Pitcairn’s Island.  On the approach of the Blossom, a boat came off under all sail towards the ship, containing old Adams and ten of the young men of the island.  After requesting and obtaining leave to come on board, the young men sprung up the side, and shook every officer cordially by the hand.  Adams, who was grown very corpulent, followed more leisurely.  He was dressed in a sailor’s shirt and trousers, with a low-crowned hat, which he held in his hand in sailor fashion, while he smoothed down his bald forehead when addressed by the officers of the Blossom.  The little colony had now increased to about sixty-six, including an English sailor of the name of John Buffett, who, at his own earnest desire, had been left by a whaler.  In this man the society luckily found an able and willing schoolmaster.  He instructed the children in reading, writing, and arithmetic, and devoutly co-operated with old Adams in affording religious instruction to the community.  The officers of the Blossom went ashore, and were entertained with a sumptuous repast at young Christian’s, the table being spread with plates, knives and forks.  Buffett said grace in an emphatic manner; and so strict were they in this respect, that it was not deemed proper to touch a morsel of bread without saying grace both before and after it.  The officers slept in the house all night, their bedclothing and sheets consisting of the native cloth made of the native mulberry-tree.  The only interruption to their repose was the melody of the evening hymn, which was chanted together by the whole family after the lights were put out; and they were awakened at early dawn by the same devotional ceremony.  On Sabbath the utmost decorum was attended to, and the day was passed in regular religious observances.
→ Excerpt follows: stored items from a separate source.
/-- item stmt-ResolutionOfSingularities-16348 · support · rank 9 · open · by planner
sources: Varshavsky2014, Hrushovski2004, Fakhruddin2002, doi:10.14231/ag-2022-020
[support] THE CLOSING LEMMA, affine constructible form (card P1): p prime, T ⊆ A^N × A^N a
constructible set defined over F_p (finite union of V(P_j) ∖ V(Q_j)); if T has an infinite path with
vertices in K^N for SOME field K of characteristic p, then T has a PERIODIC path with vertices in
F^N for some FINITE field F. Proof: survivor sets are constructible and non-empty over F̄_p; on a
bi-dominant irreducible piece Varshavsky2014 Thm 1/Cor 2 (the graph of Frob_q^m meets it, densely)
gives an honest path γ with last(γ) = Frob^m(first(γ)) off every bad locus, iterated by
F_q-equivariance to a periodic path; otherwise pass to a lower-dimensional closed sub-arena
(induction on dimension; dim 0 = pigeonhole). Needs the twisted Lang–Weil estimate as a vendored
Literature fact (cite item filed). [difficulty: M] -/
@[route_item "route-ResolutionOfSingularities-FrobeniusClosing"]
def ClosingLemma : Prop :=
  ∀ p : ℕ, p.Prime → ∀ (N k : ℕ) (P Q : Fin k → Finset (MvPolynomial (Fin N ⊕ Fin N) (ZMod p))), (∃ (K : Type) (_ : Field K) (_ : Algebra (ZMod p) K) (w : ℕ → Fin N → K), ∀ m, ∃ j, (∀ f ∈ P j, MvPolynomial.aeval (Sum.elim (w m) (w (m + 1))) f = 0) ∧ ∃ g ∈ Q j, MvPolynomial.aeval (Sum.elim (w m) (w (m + 1))) g ≠ 0) → ∃ (F : Type) (_ : Field F) (_ : Algebra (ZMod p) F) (_ : Finite F) (w : ℕ → Fin N → F) (r : ℕ), 0 < r ∧ (∀ m, w (m + r) = w m) ∧ ∀ m, ∃ j, (∀ f ∈ P j, MvPolynomial.aeval (Sum.elim (w m) (w (m + 1))) f = 0) ∧ ∃ g ∈ Q j, MvPolynomial.aeval (Sum.elim (w m) (w (m + 1))) g ≠ 0

/-- item stmt-ResolutionOfSingularities-16349 · assembly · rank 1 · closed · proved by Summit.ResolutionOfSingularities.ResolutionOfSingularities.Theorems.FrobeniusClosing.assembly_proof (prover) · by planner
sources: Varshavsky2014, Temkin2013, NovacoskiSpivakovsky2014
[assembly] NoPeriodicIsolatedAtom → BoundedMilnor → ClosingReduction → Steer → TorsorToLurelPerfect
→ PatchingRelPerfect → DescentPerfectToAll → ResolutionOfSingularities. -/
@[route_item "route-ResolutionOfSingularities-FrobeniusClosing"]
def Assembly : Prop :=
  NoPeriodicIsolatedAtom → BoundedMilnor → ClosingReduction → Steer → TorsorToLurelPerfect → PatchingRelPerfect → DescentPerfectToAll → _root_.ResolutionOfSingularities

-- `Assembly` holds: proved by `Summit.ResolutionOfSingularities.ResolutionOfSingularities.Theorems.FrobeniusClosing.assembly_proof` (its module imports this route file, so no `_holds` link can be stated here).

/-! D-0027 §2.1 — DECIDING THEOREM (planner-authored via `route open/edit --closes-file`; by planner-plan-novel-ResolutionOfSingularities-Re-dc19aa3a-d-v 2026-08-16T18:37:19Z):
its hypotheses are this route's items and its conclusion the sub-problem Statement (glue_lint), and it elaborates with this file. -/

@[closes "route-ResolutionOfSingularities-FrobeniusClosing"] theorem closes (hNP : NoPeriodicIsolatedAtom) (hBT : BoundedMilnor) (hCR : ClosingReduction) (hS : Steer)
    (hT : TorsorToLurelPerfect) (hP : PatchingRelPerfect) (hD : DescentPerfectToAll) : _root_.ResolutionOfSingularities :=
  fun p hp => hD p hp (hP p hp (hT p hp (hS (hCR hNP hBT) p hp)))

end Summit.ResolutionOfSingularities.ResolutionOfSingularities.Theses.FrobeniusClosing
In consequence of a representation made by Captain Beechey, the British government sent out Captain Waldegrave in 1830, in the Seringapatam, with a supply of sailors’ blue jackets and trousers, flannels, stockings and shoes, women’s dresses, spades, mattocks, shovels, pick-axes, trowels, rakes, etc.  He found their community increased to about seventy-nine, all exhibiting the same unsophisticated and amiable characteristics as we have before described.  Other two Englishmen had settled amongst them; one of them, called Nobbs, a low-bred, illiterate man, a self-constituted missionary, who was endeavoring to supersede Buffett in his office of religious instruction.  The patriarch Adams, it was found, had died in March, 1829, aged sixty-five.  While on his deathbed, he had called the heads of families together, and urged upon them to elect a chief; which, however, they had not yet done; but the greatest harmony still prevailed amongst them, notwithstanding Nobb’s exertions to form a party of his own.  Captain Waldegrave thought that the island, which is about four miles square, might be able to support a thousand persons, upon reaching which number they would naturally emigrate to other Islands.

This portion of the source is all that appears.